> What to work on
Scan the records below for the line with "(hs : ∀ e ∈ gr" and the line with "have e1 := Finset.le_card_sdiff". Repeat those two lines and every line between them exactly, and nothing else.

> Items from a dataset
========================================================================

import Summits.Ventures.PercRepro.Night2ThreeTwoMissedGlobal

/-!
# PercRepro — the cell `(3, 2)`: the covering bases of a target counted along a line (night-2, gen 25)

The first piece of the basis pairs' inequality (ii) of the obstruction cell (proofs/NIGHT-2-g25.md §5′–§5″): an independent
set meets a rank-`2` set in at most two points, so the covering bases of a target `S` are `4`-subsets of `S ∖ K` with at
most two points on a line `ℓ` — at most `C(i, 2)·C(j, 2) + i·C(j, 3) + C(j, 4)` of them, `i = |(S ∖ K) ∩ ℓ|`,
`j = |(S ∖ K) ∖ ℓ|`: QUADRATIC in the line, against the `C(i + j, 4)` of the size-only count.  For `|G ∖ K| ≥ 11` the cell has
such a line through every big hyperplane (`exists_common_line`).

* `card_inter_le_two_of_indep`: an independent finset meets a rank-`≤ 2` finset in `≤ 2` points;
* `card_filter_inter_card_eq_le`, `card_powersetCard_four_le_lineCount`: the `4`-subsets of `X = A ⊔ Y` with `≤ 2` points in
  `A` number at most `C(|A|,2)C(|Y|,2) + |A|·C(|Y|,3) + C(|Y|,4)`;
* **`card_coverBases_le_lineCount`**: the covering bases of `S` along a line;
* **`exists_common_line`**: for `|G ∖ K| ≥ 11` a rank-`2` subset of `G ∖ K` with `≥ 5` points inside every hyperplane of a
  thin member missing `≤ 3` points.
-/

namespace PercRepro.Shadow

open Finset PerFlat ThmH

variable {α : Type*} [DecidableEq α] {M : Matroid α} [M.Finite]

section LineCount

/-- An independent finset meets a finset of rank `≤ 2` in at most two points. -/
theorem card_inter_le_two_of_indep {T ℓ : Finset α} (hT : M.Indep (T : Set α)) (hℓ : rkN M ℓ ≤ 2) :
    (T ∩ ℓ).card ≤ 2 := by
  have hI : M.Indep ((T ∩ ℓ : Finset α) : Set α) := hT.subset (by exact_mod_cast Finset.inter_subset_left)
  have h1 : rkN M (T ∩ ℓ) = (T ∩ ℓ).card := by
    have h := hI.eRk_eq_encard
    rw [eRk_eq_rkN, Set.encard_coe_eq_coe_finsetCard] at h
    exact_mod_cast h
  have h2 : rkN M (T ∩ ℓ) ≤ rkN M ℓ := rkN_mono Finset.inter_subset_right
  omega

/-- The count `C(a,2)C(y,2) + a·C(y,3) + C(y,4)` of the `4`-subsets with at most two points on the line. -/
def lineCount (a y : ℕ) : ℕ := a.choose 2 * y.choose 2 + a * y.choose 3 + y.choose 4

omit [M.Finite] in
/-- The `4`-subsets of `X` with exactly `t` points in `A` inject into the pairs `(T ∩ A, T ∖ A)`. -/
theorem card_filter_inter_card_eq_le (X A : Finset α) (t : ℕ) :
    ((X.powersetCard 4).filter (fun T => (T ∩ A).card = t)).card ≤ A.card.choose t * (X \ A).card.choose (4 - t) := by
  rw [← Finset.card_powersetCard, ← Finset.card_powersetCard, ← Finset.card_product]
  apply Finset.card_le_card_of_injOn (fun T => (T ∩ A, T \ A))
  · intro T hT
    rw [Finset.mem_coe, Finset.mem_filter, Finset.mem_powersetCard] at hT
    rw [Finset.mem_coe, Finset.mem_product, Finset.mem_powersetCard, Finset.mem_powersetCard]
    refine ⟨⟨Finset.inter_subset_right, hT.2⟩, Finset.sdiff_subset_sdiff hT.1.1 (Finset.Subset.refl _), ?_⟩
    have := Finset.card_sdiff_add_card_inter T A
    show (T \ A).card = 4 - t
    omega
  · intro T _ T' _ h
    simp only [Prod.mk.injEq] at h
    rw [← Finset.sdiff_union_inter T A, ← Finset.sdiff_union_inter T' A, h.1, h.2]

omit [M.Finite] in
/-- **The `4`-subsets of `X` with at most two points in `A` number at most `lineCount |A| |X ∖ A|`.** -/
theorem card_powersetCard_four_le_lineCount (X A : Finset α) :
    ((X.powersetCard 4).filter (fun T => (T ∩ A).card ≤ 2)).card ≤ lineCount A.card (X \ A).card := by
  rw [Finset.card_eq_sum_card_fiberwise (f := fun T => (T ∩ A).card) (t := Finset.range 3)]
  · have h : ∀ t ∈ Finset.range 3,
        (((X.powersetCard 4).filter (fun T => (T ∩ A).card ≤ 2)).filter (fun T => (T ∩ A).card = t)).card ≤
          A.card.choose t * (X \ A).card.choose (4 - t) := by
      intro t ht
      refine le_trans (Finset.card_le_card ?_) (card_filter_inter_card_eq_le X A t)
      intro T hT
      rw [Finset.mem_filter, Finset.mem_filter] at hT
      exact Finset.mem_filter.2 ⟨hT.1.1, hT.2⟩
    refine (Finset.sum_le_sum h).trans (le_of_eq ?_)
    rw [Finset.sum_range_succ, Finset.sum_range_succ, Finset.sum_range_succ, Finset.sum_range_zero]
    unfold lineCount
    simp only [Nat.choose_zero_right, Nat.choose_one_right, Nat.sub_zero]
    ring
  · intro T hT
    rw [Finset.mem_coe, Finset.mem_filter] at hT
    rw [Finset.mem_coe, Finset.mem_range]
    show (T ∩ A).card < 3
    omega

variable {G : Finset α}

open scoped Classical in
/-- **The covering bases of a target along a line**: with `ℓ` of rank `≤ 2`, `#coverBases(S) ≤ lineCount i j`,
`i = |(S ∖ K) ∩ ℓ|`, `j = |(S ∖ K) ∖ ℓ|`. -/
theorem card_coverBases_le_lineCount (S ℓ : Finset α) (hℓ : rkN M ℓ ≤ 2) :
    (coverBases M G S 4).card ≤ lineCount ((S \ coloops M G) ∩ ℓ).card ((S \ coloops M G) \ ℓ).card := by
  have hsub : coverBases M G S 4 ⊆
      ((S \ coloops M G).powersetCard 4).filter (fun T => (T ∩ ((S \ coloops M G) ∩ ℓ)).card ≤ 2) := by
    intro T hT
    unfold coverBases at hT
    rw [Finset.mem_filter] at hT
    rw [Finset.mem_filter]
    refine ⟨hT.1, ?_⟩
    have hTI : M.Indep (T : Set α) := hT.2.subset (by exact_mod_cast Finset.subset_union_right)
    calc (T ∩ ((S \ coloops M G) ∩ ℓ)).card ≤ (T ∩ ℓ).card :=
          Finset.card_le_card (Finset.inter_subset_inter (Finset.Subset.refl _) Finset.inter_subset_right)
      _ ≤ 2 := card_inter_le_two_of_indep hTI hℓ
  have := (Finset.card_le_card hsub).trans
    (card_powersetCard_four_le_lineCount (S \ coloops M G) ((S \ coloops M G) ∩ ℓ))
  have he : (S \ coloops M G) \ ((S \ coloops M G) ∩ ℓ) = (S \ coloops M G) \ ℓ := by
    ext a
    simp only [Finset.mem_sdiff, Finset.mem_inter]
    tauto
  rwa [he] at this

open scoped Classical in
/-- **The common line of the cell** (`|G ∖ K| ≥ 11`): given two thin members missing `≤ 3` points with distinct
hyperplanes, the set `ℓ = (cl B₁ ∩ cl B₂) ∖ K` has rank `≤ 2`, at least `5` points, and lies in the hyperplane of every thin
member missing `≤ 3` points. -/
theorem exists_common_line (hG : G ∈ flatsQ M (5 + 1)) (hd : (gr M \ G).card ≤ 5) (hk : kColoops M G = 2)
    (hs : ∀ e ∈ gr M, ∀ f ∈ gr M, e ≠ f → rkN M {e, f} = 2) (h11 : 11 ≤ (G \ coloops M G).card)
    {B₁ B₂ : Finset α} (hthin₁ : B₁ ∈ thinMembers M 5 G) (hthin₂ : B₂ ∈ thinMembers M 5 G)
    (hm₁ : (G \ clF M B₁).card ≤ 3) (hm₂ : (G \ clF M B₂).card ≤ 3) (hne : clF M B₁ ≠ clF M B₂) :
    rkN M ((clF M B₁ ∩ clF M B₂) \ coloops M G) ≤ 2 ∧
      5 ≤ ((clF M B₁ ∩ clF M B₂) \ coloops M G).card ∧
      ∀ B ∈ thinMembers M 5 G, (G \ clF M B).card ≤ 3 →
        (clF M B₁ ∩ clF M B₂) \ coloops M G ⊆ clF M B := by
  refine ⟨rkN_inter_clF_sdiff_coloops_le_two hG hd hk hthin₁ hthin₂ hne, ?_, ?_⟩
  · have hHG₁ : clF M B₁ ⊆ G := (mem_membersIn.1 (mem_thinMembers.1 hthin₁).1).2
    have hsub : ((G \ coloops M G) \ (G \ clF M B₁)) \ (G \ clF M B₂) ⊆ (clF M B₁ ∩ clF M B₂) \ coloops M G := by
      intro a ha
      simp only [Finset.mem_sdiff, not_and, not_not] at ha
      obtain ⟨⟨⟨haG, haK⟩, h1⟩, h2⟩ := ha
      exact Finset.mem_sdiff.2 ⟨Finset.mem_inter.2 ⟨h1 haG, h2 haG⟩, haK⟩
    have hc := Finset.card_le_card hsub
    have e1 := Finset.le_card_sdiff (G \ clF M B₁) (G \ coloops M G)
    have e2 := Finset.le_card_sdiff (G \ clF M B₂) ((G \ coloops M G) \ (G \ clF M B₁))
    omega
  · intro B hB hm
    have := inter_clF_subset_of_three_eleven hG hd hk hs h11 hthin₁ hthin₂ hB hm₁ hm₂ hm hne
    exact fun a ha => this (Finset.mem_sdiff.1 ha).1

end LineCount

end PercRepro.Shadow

========================================================================

> Answer space
    (hs : ∀ e ∈ gr M, ∀ f ∈ gr M, e ≠ f → rkN M {e, f} = 2) (h11 : 11 ≤ (G \ coloops M G).card)
    {B₁ B₂ : Finset α} (hthin₁ : B₁ ∈ thinMembers M 5 G) (hthin₂ : B₂ ∈ thinMembers M 5 G)
    (hm₁ : (G \ clF M B₁).card ≤ 3) (hm₂ : (G \ clF M B₂).card ≤ 3) (hne : clF M B₁ ≠ clF M B₂) :
    rkN M ((clF M B₁ ∩ clF M B₂) \ coloops M G) ≤ 2 ∧
      5 ≤ ((clF M B₁ ∩ clF M B₂) \ coloops M G).card ∧
      ∀ B ∈ thinMembers M 5 G, (G \ clF M B).card ≤ 3 →
        (clF M B₁ ∩ clF M B₂) \ coloops M G ⊆ clF M B := by
  refine ⟨rkN_inter_clF_sdiff_coloops_le_two hG hd hk hthin₁ hthin₂ hne, ?_, ?_⟩
  · have hHG₁ : clF M B₁ ⊆ G := (mem_membersIn.1 (mem_thinMembers.1 hthin₁).1).2
    have hsub : ((G \ coloops M G) \ (G \ clF M B₁)) \ (G \ clF M B₂) ⊆ (clF M B₁ ∩ clF M B₂) \ coloops M G := by
      intro a ha
      simp only [Finset.mem_sdiff, not_and, not_not] at ha
      obtain ⟨⟨⟨haG, haK⟩, h1⟩, h2⟩ := ha
      exact Finset.mem_sdiff.2 ⟨Finset.mem_inter.2 ⟨h1 haG, h2 haG⟩, haK⟩
    have hc := Finset.card_le_card hsub
    have e1 := Finset.le_card_sdiff (G \ clF M B₁) (G \ coloops M G)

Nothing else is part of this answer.